--- Available data Enclosed Below ---

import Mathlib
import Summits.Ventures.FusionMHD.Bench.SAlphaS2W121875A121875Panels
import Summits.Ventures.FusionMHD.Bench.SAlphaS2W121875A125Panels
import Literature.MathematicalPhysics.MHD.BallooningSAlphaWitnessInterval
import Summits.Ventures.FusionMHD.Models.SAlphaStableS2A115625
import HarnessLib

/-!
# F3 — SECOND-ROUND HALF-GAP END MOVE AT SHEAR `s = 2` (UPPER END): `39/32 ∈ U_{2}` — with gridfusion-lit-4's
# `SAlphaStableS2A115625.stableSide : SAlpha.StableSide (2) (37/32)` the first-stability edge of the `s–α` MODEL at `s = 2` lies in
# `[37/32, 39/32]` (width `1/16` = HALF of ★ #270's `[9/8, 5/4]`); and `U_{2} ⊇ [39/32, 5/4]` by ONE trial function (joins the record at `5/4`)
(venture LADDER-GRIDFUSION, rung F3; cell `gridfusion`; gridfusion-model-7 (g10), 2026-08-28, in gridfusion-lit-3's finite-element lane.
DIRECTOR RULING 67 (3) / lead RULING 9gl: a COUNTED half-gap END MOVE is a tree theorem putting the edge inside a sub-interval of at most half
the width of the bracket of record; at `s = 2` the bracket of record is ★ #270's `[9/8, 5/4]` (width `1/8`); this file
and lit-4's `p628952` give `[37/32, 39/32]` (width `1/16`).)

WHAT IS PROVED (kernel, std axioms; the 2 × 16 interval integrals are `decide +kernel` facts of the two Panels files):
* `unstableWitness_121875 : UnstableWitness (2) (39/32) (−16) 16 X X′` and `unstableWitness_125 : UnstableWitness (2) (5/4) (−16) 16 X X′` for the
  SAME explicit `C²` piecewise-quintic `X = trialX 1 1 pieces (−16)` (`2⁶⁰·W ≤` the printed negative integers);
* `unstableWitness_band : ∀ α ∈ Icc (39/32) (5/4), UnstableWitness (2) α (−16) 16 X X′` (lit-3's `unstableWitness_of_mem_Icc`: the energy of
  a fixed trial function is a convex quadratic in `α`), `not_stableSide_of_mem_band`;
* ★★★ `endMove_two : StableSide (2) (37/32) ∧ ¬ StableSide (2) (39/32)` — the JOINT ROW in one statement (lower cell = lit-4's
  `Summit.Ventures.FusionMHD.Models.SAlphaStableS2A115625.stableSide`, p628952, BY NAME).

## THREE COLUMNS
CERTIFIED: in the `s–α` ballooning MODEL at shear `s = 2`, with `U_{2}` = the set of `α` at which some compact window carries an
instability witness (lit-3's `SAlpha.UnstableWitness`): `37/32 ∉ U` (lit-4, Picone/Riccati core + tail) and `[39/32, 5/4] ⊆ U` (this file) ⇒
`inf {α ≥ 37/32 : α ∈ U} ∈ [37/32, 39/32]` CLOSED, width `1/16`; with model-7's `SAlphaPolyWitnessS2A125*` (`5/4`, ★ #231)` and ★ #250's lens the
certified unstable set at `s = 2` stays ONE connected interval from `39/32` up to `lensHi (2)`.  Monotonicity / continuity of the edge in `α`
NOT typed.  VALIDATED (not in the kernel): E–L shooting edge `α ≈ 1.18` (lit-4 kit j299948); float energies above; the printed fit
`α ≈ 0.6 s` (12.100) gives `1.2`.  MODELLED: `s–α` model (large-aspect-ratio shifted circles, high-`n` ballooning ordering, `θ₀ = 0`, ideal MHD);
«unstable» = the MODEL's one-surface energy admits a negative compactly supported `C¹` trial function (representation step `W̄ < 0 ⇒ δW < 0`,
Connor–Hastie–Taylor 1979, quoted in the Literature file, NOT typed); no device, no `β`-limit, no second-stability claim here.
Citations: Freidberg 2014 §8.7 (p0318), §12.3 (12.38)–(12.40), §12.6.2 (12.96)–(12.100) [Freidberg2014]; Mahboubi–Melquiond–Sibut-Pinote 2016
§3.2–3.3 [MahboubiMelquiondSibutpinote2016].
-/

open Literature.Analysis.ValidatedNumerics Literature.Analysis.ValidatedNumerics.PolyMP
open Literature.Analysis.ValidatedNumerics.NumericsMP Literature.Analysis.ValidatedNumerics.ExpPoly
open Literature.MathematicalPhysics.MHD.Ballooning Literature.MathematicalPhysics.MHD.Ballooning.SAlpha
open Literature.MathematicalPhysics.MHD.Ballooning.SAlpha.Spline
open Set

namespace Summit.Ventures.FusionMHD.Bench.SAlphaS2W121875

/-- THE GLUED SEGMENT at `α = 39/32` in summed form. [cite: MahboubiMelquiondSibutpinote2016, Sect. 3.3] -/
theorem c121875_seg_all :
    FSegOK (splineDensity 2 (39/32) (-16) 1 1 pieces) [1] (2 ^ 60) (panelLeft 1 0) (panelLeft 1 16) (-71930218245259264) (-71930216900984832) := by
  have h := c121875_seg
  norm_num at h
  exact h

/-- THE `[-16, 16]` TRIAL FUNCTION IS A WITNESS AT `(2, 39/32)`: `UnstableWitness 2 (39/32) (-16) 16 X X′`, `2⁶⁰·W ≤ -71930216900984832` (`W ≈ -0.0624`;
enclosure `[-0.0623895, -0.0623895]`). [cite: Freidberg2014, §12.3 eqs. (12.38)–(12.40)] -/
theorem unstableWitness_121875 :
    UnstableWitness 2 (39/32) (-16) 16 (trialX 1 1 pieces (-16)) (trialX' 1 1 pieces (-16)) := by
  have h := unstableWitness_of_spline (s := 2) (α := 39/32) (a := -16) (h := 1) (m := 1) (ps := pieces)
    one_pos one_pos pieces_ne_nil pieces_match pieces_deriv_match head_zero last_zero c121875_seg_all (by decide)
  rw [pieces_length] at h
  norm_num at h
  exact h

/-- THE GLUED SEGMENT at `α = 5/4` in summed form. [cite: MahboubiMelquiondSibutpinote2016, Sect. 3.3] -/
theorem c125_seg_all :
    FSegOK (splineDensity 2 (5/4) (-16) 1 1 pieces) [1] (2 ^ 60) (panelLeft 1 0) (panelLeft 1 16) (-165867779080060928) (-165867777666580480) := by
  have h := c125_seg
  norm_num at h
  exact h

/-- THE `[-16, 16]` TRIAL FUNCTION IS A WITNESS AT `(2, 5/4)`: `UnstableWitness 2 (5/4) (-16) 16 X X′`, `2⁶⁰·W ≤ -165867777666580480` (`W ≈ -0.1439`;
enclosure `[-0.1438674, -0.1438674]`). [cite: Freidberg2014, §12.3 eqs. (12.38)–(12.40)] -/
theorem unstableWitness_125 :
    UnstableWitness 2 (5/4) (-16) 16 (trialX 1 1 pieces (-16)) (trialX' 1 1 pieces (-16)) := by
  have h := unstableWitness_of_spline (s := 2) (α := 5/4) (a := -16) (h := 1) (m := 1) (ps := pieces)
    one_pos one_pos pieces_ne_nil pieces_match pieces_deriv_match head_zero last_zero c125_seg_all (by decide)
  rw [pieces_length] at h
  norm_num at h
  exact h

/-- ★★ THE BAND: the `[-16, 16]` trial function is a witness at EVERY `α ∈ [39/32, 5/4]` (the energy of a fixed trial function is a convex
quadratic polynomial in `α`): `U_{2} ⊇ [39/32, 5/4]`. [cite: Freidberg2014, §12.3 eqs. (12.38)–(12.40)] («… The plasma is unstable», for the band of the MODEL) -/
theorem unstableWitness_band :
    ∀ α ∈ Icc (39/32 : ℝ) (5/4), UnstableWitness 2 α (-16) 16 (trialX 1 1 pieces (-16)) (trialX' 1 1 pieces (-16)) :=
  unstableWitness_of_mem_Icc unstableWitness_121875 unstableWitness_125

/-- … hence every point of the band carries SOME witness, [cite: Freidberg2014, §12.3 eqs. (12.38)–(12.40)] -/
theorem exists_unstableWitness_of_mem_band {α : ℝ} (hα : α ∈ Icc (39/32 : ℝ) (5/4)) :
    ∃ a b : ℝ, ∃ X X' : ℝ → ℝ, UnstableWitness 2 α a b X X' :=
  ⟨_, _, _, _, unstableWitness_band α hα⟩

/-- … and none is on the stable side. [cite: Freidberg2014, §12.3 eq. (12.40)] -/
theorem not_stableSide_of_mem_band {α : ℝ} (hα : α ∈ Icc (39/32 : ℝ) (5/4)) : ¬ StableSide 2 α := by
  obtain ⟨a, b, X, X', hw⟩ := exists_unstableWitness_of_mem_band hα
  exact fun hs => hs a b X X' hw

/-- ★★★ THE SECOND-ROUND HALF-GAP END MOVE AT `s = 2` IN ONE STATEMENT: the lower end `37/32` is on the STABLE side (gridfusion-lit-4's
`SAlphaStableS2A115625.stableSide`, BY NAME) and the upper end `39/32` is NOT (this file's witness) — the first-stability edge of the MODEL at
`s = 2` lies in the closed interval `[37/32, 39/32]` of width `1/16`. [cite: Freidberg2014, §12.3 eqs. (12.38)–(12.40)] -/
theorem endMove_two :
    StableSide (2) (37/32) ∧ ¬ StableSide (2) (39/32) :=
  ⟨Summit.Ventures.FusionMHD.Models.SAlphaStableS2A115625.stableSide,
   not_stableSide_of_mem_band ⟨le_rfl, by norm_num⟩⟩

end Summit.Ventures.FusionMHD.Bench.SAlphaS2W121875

--- End of Enclosed Available data ---
--- Available data Enclosed Below ---

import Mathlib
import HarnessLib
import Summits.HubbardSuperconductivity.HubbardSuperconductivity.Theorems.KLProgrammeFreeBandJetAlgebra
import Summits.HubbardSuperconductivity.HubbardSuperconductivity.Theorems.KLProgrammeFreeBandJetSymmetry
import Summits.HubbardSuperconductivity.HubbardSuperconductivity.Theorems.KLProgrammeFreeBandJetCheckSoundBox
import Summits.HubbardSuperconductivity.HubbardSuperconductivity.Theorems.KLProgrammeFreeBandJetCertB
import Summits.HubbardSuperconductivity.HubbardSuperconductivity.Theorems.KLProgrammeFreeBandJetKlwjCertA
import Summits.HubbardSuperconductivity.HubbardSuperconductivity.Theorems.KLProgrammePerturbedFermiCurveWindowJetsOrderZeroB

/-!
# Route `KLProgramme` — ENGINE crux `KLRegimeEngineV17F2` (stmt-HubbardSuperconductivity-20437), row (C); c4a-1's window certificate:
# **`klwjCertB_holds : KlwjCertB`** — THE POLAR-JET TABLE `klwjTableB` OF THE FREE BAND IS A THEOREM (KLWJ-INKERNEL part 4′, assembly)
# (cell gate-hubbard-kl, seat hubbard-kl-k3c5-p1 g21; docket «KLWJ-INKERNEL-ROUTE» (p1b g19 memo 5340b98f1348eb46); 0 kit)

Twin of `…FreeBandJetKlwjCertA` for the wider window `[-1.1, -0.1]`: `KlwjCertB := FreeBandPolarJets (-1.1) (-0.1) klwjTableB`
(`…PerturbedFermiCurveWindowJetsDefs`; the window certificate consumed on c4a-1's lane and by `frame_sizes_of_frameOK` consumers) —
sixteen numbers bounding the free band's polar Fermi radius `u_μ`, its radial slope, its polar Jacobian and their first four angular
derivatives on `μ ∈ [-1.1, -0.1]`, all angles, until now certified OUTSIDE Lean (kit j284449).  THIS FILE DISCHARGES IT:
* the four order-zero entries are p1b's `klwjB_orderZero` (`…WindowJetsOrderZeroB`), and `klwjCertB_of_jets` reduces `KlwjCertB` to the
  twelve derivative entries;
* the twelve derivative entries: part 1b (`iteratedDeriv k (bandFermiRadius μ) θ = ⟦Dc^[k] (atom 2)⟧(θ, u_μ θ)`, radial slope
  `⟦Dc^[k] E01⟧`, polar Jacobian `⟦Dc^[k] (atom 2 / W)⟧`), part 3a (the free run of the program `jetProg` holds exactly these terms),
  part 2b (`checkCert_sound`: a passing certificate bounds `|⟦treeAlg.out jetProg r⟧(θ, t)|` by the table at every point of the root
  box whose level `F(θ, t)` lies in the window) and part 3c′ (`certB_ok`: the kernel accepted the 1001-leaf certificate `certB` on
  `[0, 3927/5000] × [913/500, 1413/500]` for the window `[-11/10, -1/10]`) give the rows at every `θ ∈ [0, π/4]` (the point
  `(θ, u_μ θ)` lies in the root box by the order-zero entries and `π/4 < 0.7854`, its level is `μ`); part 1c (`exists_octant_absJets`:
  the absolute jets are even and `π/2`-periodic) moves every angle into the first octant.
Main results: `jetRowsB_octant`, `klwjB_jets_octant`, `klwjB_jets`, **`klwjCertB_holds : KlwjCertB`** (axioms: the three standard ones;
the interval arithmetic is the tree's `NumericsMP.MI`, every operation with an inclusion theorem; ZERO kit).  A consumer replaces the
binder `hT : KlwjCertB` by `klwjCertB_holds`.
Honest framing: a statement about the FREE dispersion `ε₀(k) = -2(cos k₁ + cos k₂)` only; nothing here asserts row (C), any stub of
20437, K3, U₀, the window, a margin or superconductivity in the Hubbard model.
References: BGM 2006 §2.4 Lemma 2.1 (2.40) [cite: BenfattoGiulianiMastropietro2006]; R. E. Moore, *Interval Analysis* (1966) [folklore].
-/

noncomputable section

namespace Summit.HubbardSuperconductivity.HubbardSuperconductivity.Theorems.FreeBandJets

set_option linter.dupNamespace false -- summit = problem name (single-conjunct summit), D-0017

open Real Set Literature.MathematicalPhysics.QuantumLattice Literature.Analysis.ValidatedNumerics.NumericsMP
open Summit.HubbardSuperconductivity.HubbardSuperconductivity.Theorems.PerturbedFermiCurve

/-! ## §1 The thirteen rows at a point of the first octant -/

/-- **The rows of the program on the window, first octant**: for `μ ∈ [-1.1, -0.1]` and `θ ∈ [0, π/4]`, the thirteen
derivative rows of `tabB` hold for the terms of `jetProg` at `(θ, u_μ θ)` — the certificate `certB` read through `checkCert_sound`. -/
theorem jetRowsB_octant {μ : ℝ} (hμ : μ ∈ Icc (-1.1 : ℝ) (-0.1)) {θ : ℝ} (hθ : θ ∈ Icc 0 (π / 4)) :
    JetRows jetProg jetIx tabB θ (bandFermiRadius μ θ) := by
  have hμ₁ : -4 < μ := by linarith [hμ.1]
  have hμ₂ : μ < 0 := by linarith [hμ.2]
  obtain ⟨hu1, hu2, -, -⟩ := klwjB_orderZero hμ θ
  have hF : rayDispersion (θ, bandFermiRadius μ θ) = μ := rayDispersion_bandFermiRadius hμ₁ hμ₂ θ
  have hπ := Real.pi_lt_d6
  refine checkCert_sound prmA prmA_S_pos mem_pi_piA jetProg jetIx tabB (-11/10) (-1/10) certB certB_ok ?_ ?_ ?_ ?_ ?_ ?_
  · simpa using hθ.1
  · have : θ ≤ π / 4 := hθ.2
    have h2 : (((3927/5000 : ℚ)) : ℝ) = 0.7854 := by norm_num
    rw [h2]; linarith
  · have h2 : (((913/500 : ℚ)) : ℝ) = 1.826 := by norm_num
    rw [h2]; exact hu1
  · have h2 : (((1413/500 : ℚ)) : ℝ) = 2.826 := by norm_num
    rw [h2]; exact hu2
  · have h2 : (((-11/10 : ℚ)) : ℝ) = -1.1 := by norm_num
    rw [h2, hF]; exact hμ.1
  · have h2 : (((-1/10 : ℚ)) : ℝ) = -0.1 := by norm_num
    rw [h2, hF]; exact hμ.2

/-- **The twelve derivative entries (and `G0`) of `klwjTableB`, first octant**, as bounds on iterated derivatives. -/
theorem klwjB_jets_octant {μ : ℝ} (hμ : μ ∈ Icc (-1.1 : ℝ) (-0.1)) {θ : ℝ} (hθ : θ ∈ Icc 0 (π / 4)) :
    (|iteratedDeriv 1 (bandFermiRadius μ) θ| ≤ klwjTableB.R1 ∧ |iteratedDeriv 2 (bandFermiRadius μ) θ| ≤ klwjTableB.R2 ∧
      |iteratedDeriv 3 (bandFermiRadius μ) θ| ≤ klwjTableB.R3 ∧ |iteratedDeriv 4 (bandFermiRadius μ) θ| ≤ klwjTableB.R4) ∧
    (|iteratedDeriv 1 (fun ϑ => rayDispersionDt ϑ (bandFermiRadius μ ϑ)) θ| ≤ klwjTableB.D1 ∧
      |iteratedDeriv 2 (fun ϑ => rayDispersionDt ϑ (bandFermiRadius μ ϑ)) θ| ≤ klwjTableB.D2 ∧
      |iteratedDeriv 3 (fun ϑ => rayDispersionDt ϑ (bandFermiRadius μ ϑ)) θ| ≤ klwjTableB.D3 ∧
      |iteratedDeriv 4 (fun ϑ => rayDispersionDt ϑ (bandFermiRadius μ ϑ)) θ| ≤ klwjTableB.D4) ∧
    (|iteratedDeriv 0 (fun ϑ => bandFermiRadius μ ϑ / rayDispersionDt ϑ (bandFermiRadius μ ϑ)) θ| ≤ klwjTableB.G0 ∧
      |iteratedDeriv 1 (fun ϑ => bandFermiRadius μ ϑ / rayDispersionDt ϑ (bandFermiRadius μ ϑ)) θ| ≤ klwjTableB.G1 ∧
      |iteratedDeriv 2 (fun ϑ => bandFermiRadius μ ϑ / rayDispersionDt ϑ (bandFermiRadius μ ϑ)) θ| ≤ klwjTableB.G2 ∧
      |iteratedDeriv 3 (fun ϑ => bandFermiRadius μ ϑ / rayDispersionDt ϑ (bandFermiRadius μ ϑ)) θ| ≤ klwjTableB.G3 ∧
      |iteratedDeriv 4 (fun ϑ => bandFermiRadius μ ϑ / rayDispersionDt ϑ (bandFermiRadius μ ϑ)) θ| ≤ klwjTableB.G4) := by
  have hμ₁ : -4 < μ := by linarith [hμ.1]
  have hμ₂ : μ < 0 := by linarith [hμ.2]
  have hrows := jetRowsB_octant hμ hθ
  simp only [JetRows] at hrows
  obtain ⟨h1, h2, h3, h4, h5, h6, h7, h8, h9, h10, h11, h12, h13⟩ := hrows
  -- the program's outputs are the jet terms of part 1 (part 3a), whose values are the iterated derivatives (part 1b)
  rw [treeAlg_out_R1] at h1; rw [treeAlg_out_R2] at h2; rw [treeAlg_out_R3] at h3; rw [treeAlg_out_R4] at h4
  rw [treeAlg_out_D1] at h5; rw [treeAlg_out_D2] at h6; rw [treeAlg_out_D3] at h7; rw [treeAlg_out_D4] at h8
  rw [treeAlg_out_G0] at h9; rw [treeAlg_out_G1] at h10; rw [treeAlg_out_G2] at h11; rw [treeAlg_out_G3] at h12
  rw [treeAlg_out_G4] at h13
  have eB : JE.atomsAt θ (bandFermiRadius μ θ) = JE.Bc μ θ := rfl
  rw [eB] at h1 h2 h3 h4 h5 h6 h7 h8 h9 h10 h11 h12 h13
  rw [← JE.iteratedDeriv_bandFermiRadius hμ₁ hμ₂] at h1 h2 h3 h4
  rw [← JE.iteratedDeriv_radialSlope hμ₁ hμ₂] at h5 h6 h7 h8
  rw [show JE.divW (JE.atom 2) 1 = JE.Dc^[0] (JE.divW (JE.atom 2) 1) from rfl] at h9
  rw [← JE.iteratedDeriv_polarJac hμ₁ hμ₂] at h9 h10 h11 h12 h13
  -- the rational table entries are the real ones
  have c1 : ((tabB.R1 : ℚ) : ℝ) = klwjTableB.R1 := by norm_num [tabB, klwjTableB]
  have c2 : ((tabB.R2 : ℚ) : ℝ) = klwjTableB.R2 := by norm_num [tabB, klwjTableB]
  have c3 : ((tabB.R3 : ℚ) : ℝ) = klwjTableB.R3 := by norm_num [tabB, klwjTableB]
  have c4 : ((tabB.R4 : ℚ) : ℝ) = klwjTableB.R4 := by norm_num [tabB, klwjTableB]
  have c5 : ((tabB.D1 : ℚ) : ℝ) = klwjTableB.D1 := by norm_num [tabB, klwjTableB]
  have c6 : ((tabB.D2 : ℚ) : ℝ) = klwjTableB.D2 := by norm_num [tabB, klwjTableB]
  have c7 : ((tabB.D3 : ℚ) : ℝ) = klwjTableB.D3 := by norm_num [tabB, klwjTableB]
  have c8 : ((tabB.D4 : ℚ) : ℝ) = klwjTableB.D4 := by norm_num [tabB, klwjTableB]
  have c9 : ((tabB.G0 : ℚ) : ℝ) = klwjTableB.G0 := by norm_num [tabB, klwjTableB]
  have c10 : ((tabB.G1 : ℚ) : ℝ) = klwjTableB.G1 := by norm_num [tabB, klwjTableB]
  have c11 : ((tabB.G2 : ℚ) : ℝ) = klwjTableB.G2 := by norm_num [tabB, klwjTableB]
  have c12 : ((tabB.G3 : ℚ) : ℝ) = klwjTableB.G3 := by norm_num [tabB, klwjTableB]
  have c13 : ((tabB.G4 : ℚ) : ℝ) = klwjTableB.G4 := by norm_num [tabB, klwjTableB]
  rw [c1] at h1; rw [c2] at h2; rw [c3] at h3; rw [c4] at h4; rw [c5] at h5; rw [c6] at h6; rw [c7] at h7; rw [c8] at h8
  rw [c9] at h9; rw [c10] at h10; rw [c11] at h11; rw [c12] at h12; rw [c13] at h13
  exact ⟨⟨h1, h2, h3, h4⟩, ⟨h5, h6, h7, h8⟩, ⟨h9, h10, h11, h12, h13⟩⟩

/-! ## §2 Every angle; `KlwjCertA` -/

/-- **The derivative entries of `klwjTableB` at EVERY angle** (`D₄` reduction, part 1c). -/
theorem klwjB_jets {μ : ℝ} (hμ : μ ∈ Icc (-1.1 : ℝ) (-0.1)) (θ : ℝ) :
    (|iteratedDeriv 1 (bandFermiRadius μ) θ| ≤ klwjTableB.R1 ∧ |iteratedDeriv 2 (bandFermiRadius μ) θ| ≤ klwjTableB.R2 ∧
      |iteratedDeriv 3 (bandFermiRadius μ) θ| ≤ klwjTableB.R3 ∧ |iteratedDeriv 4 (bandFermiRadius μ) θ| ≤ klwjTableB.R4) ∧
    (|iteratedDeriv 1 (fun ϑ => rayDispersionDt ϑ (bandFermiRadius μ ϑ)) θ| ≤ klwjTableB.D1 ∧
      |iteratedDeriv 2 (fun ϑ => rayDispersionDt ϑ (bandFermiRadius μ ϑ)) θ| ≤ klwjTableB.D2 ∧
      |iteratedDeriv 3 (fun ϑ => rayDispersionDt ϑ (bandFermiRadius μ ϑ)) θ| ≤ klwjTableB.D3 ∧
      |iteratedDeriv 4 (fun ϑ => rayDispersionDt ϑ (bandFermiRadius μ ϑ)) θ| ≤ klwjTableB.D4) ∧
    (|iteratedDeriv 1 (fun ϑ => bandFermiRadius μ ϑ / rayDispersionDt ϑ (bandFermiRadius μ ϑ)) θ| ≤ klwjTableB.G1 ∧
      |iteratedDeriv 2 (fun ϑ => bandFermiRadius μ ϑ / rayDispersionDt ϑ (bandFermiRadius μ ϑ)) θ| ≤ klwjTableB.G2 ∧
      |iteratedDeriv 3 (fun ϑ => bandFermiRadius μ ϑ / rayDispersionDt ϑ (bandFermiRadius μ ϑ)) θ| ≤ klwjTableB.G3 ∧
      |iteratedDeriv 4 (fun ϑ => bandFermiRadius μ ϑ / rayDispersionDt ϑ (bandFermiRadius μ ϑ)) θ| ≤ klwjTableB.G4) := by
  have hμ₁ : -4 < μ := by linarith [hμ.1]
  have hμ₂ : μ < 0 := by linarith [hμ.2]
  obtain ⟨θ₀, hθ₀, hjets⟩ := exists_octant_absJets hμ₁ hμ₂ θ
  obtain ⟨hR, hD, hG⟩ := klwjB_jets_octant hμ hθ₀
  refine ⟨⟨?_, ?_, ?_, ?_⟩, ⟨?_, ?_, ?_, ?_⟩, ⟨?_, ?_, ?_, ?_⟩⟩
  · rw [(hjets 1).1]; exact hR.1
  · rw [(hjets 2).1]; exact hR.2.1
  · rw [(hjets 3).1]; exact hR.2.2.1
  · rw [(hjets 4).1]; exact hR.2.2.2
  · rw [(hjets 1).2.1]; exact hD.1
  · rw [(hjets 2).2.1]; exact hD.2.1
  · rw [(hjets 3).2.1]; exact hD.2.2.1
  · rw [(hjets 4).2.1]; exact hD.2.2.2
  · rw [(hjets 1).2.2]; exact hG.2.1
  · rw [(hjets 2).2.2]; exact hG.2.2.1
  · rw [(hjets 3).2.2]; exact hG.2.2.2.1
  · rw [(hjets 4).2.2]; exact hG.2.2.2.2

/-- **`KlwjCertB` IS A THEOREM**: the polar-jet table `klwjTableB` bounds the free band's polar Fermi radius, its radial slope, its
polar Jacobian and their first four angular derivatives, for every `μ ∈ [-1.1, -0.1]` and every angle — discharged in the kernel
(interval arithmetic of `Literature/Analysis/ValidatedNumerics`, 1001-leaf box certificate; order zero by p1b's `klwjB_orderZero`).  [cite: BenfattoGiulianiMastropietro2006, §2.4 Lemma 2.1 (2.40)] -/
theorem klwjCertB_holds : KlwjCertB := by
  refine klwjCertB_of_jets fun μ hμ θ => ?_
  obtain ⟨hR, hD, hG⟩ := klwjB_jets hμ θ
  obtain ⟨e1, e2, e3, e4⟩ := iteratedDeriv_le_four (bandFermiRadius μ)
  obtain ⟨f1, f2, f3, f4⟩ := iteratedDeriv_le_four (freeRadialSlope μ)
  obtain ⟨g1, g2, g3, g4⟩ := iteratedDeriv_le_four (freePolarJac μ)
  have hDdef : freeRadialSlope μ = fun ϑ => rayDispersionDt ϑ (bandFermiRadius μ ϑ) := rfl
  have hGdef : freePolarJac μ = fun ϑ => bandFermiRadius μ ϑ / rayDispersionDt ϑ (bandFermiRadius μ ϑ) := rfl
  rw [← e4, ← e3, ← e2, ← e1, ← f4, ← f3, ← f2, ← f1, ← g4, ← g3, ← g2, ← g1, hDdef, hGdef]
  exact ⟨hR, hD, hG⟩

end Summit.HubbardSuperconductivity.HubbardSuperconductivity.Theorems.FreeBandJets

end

--- End of Enclosed Available data ---

Instructions to follow: Line count for the word "derivatives": state how many lines of the listing hold it, and give only that number.

Answer for the task: 4